### Import Libraries

In [1]:
from tweepy import API 
from tweepy import OAuthHandler
from tweepy import Cursor
import tweepy

import pandas as pd
import time,json
from twitter_client import get_twitter_client

import spacy
import time
from datetime import datetime

import os.path
import sys 
import os
from glob import glob

### Define Functions

In [56]:
def rescue_code(function):
    import inspect
    get_ipython().set_next_input("".join(inspect.getsourcelines(function)[0]))

In [57]:
rescue_code(get_top_interactions)

In [111]:
auth = tweepy.OAuthHandler('key', 'key')
auth.set_access_token('key', 'key')
api = tweepy.API(auth, wait_on_rate_limit=True, wait_on_rate_limit_notify=True)

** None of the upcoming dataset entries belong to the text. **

import Mathlib.Algebra.Field.ZMod
import Mathlib.Data.Nat.Prime.Int
import Mathlib.Algebra.Ring.Divisibility.Basic
import Mathlib.Tactic.Ring
import Mathlib.Tactic.LinearCombination
import HarnessLib

/-!
# Venture HSemireg — S4-PUSH corner 2 (twisted sheaves ∕ complexes at `n = 6`), seat `gs-eng-2` (gen 23):
# KERNEL LEG for the LOCAL ARITHMETIC of the degree-4 modelling step (D2) of the dual sieve
# (cell record: s4-search-2's `s4push/search-2/PREREG-S2-17.md` §1 (D2); this seat's `general-structure/XCHECK-K0-gs2.md` §4 (i)–(ii))

HONEST FRAMING. Count-neutral infrastructure; elementary divisibility over `ℤ` at a prime `p`. What is NOT
formalised here: the lattice-to-coordinates translation ((D1): `p · e^{−B′} w ∈ ∧Λ_Y^∨ ⟺ (e^{−B′} w)_d ∈
p^{d−1} ∧^d Λ′^∨`, and the STRUCTURE LEMMA `w = Σ σ_k D^{[k]}`). What IS formalised: once the degree-2 and
degree-4 components are read coefficientwise in a `D`-adapted symplectic basis of `Λ′` — degree 2:
`σ₀ · B′_{xy} ≡ 0 (mod p)`; degree 4 on the slot pair `{a_i,b_i,a_j,b_j}`: `u · p^M + σ₀ · p² · Y ≡ 0 (mod p³)`
with `u := σ₂ p^{−v}` and `σ₀` prime to `p`, `M := v + c′_i + c′_j`, `Y := (B″^{[2]})_{ij} ∈ ℤ`; degree 4 on
every other basis 4-subset `T`: `σ₀ · p² · Y_T ≡ 0 (mod p³)` — the conclusions (D2) draws are exactly the
four divisibility facts below (stated for a general exponent `K` in place of `2`; negative types `c′ ≥ −1`
are covered by clearing the denominator `p²` first, i.e. reading the same facts with `K = 4`, `M + 2`):
* `le_exp_of_pow_succ_dvd`       — (i):  `p^{K+1} ∣ u p^M + s p^K Y`, `p ∤ u`  ⟹  `K ≤ M`;
* `dvd_add_mul_of_exp_eq`        — (ii) on an edge of `E` (`M = K`):  `p ∣ u + s Y`, i.e. `Y ≡ −u∕s =: κ`;
* `dvd_of_exp_lt`                — (ii) off `E` (`M > K`), `p ∤ s`:  `p ∣ Y`;
* `dvd_of_pow_succ_dvd_mul`      — (ii) on the 4-subsets that are not slot pairs:  `p^{K+1} ∣ s p^K Y`, `p ∤ s` ⟹ `p ∣ Y`;
* `dvd_of_dvd_unit_mul`          — degree 2:  `p ∣ s X`, `p ∤ s` ⟹ `p ∣ X` (so `B′ = p B″` on `Λ′`);
* `zmod_eq_kappa` ∕ `kappa_ne_zero` — the same read in `𝔽_p`: on `E` the reduced coefficient IS `κ = −u∕s`,
  a NON-ZERO element of `𝔽_p` — the input «`B̄″^{[2]} = κ · Ω_E`, `κ ≠ 0`» of the divided-square lemma
  (`DividedSquareLemma.lean`, s4-search-2 g12) and of `DividedSquareUniqueness.lean` (this seat).
Nothing here says HC ∕ HC_CM ∕ HC_AV holds; no object, no `σ`, no census count moves.
-/

namespace Summit.Ventures.HSemireg.DualSieveDegreeFour

variable {p : ℕ} [hp : Fact p.Prime]

/-- `p` is prime as an integer. -/
private theorem prime_int : Prime (p : ℤ) := Nat.prime_iff_prime_int.mp hp.out

/-- Powers of `p` are non-zero integers. -/
private theorem pow_ne_zero_int (n : ℕ) : (p : ℤ) ^ n ≠ 0 :=
  pow_ne_zero n (by exact_mod_cast hp.out.ne_zero)

/-- **(D2)(i): the exponent inequality.** If `p^{K+1} ∣ u · p^M + s · p^K · Y` with `p ∤ u`, then `K ≤ M`
(a term of valuation `M < K` cannot be cancelled by terms of valuation `≥ K`). In the sieve: `K = 2`,
`M = v_p(σ₂) + c′_i + c′_j`, so every pair sum satisfies `v + c′_i + c′_j ≥ 2`. -/
theorem le_exp_of_pow_succ_dvd {u s Y : ℤ} {K M : ℕ} (hu : ¬ (p : ℤ) ∣ u)
    (h : (p : ℤ) ^ (K + 1) ∣ u * (p : ℤ) ^ M + s * (p : ℤ) ^ K * Y) : K ≤ M := by
  by_contra hlt
  rw [not_le] at hlt
  -- p^{M+1} divides p^{K+1} and p^K, hence u · p^M, hence p ∣ u
  have h1 : (p : ℤ) ^ (M + 1) ∣ (p : ℤ) ^ (K + 1) := pow_dvd_pow _ (by omega)
  have h2 : (p : ℤ) ^ (M + 1) ∣ s * (p : ℤ) ^ K * Y :=
    (Dvd.dvd.mul_left (pow_dvd_pow (p : ℤ) (by omega : M + 1 ≤ K)) s).mul_right Y
  have h3 : (p : ℤ) ^ (M + 1) ∣ u * (p : ℤ) ^ M := by
    have := dvd_sub (h1.trans h) h2
    simpa using this
  rw [pow_succ, mul_comm u] at h3
  exact hu ((mul_dvd_mul_iff_left (pow_ne_zero_int M)).mp h3)

/-- **(D2)(ii) on an edge** (`M = K`, i.e. `v + c′_i + c′_j = 2`): `p ∣ u + s · Y` — the reduced Pfaffian
coordinate `Ȳ` equals `κ := −u∕s` in `𝔽_p`. -/
theorem dvd_add_mul_of_exp_eq {u s Y : ℤ} {K : ℕ}
    (h : (p : ℤ) ^ (K + 1) ∣ u * (p : ℤ) ^ K + s * (p : ℤ) ^ K * Y) : (p : ℤ) ∣ u + s * Y := by
  have e : u * (p : ℤ) ^ K + s * (p : ℤ) ^ K * Y = (p : ℤ) ^ K * (u + s * Y) := by ring
  rw [e, pow_succ] at h
  exact (mul_dvd_mul_iff_left (pow_ne_zero_int K)).mp h

/-- **(D2)(ii) off the edge set** (`M > K`, i.e. `v + c′_i + c′_j ≥ 3`): with `p ∤ s`, `p ∣ Y` — the reduced
Pfaffian coordinate vanishes. -/
theorem dvd_of_exp_lt {u s Y : ℤ} {K M : ℕ} (hs : ¬ (p : ℤ) ∣ s) (hKM : K < M)
    (h : (p : ℤ) ^ (K + 1) ∣ u * (p : ℤ) ^ M + s * (p : ℤ) ^ K * Y) : (p : ℤ) ∣ Y := by
  have h1 : (p : ℤ) ^ (K + 1) ∣ u * (p : ℤ) ^ M :=
    Dvd.dvd.mul_left (pow_dvd_pow (p : ℤ) (by omega : K + 1 ≤ M)) u
  have h2 : (p : ℤ) ^ (K + 1) ∣ s * (p : ℤ) ^ K * Y := by
    have := dvd_sub h h1
    simpa using this
  have e : s * (p : ℤ) ^ K * Y = (p : ℤ) ^ K * (s * Y) := by ring
  rw [e, pow_succ] at h2
  have h3 : (p : ℤ) ∣ s * Y := (mul_dvd_mul_iff_left (pow_ne_zero_int K)).mp h2
  exact (prime_int.dvd_or_dvd h3).resolve_left hs

/-- **(D2)(ii) on a basis 4-subset that is not a slot pair**: there the `D^{[2]}`-term is absent, the
condition reads `p^{K+1} ∣ s · p^K · Y`, and with `p ∤ s` the reduced coordinate vanishes: `p ∣ Y`. -/
theorem dvd_of_pow_succ_dvd_mul {s Y : ℤ} {K : ℕ} (hs : ¬ (p : ℤ) ∣ s)
    (h : (p : ℤ) ^ (K + 1) ∣ s * (p : ℤ) ^ K * Y) : (p : ℤ) ∣ Y := by
  have e : s * (p : ℤ) ^ K * Y = (p : ℤ) ^ K * (s * Y) := by ring
  rw [e, pow_succ] at h
  exact (prime_int.dvd_or_dvd ((mul_dvd_mul_iff_left (pow_ne_zero_int K)).mp h)).resolve_left hs

/-- **(D2), degree 2**: `(e^{−B′} w)₂ = −σ₀ B′ ∈ p ∧²Λ′^∨` with `σ₀` prime to `p` gives `B′ ≡ 0 (mod p)` on `Λ′`
coefficientwise: `p ∣ s · X`, `p ∤ s` ⟹ `p ∣ X`. -/
theorem dvd_of_dvd_unit_mul {s X : ℤ} (hs : ¬ (p : ℤ) ∣ s) (h : (p : ℤ) ∣ s * X) : (p : ℤ) ∣ X :=
  (prime_int.dvd_or_dvd h).resolve_left hs

/-- **The `𝔽_p` reading on an edge**: from `p ∣ u + s · Y` with `p ∤ s`, the class of `Y` in `ZMod p` is
`κ := −ū · s̄⁻¹`. -/
theorem zmod_eq_kappa {u s Y : ℤ} (hs : ¬ (p : ℤ) ∣ s) (h : (p : ℤ) ∣ u + s * Y) :
    (Y : ZMod p) = -(u : ZMod p) * (s : ZMod p)⁻¹ := by
  have hs' : (s : ZMod p) ≠ 0 := by
    rwa [Ne, ZMod.intCast_zmod_eq_zero_iff_dvd]
  have h0 : ((u + s * Y : ℤ) : ZMod p) = 0 := (ZMod.intCast_zmod_eq_zero_iff_dvd _ p).mpr h
  push_cast at h0
  rw [eq_mul_inv_iff_mul_eq₀ hs']
  linear_combination h0

/-- **`κ ≠ 0`**: with `p ∤ u` and `p ∤ s`, `κ = −ū · s̄⁻¹` is a non-zero element of `𝔽_p` — the hypothesis
«`κ ≠ 0`» under which `DividedSquareLemma.lean` ∕ `DividedSquareUniqueness.lean` are applied. -/
theorem kappa_ne_zero {u s : ℤ} (hu : ¬ (p : ℤ) ∣ u) (hs : ¬ (p : ℤ) ∣ s) :
    -(u : ZMod p) * (s : ZMod p)⁻¹ ≠ 0 := by
  have hu' : (u : ZMod p) ≠ 0 := by rwa [Ne, ZMod.intCast_zmod_eq_zero_iff_dvd]
  have hs' : (s : ZMod p) ≠ 0 := by rwa [Ne, ZMod.intCast_zmod_eq_zero_iff_dvd]
  exact mul_ne_zero (neg_ne_zero.mpr hu') (inv_ne_zero hs')

end Summit.Ventures.HSemireg.DualSieveDegreeFour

def get_tweets (user_list, dir_name):
    '''
    The funciton takes in a list of users to collect their tweets and directory name
    where the tweet jsonl's will be saved
    '''
    
    path = f'{dir_name}'
    try:
        os.mkdir(path)
    except OSError:
            print ("Creation of the directory %s failed" % path)
    else:
            print ("Successfully created the directory %s " % path)
    client = api
    for user in user_list:
        fname = f'{dir_name}/user_timeline_{user}.jsonl'
        with open(fname, 'w') as f:
            for page in Cursor(client.user_timeline, tweet_mode='extended', screen_name=user, count=200).pages(16):
                for status in page:
                    f.write(json.dumps(status._json)+"\n")
                    
def get_urls(tweets_df):
    '''
    The function takes in a tweets dataframe and returns urls that the user tweeted 
    '''
    
    tweets_urls = pd.DataFrame(tweets_df['entities'].values.tolist(), index=tweets_df.index)
    tweets_urls = pd.DataFrame(tweets_data['urls'].values.tolist(), index=tweets_urls.index)
    tweets_urls = pd.DataFrame(tweets_urls[0].values.tolist())
    tweets_urls = pd.DataFrame(tweets_urls[0].values.tolist())
    urls = tweets_urls[0].dropna().apply(pd.Series)
    return urls
                    
def get_tweet_id_list(filepath):
    '''
    The function takes in a tweets jsonl filepath and return a list of tweet id's. The list can be
    later used to collect retweeters, up to 100 per tweet
    '''
    tweets = pd.read_json (filepath, lines = True)
    tweet_ids = tweets['id'].to_list()
    return tweet_ids

def get_top_interactions(file_path): 
    '''
    The function takes in a filepath and returns a list of retweeters and returns a dataframe with
    a count of interactions
    '''
    with open(file_path) as f:
        lines = f.read()
    df = pd.DataFrame(lines.strip('[').strip(']').split(","))
    df = pd.DataFrame(df[0].value_counts()).reset_index()
    df.rename(columns = {'index':'user_id', 0:'weight'}, inplace = True)
    df = df[df.weight > 10]
    return df


def get_retweeters(list_of_tweet_ids):
    ''' 
    The function takes in a list of tweet ids and returns users who retweeted the tweet
    '''
    
    retweeters = []
    for x in list_of_tweet_ids:
        for status in api.retweets(x):
            retweeters.append(status.user.id)
    return retweeters

def get_screen_names(user_id_list):
    '''
    The function converts user id's to user_names by using Twitter API
    '''
    screen_names = []
    for user_id in user_id_list:
        try:
            screen_name = api.get_user(user_id).screen_name
            screen_names.append(screen_name)
        except:
            pass
        
    return screen_names

def get_tweets_for_retweeters(network_scv_filepath, tweets_storage_directory_name):
    '''
    The funciton takes in the network csv and an output directiory path.
    The names are used to collect tweets and the directory name indicates
    a path to stroe the collected tweets
    '''
    df = pd.read_csv(network_scv_filepath)
    user_list = df['user_name'].tolist()
    get_tweets(user_list, tweets_storage_directory_name)
    

def get_network_from_txt (input_file_fullpath, output_file_path_fullpath):
    '''
    The function takes in a filepath to a text file containing twitter ids for retweeters
    and outputs a csv with users who have interacted with the account more than 10 times,
    the function also coverts the users ids to screen names
    '''
    df = get_top_interactions(input_file_fullpath)
    account_l_length = len(df['user_id'])
    print(f'{account_l_length} total accounts to process')
    df['user_name']=get_screen_names(df['user_id'])
    network = df.astype(str)
    network.to_csv(f'{output_file_path_fullpath}.csv')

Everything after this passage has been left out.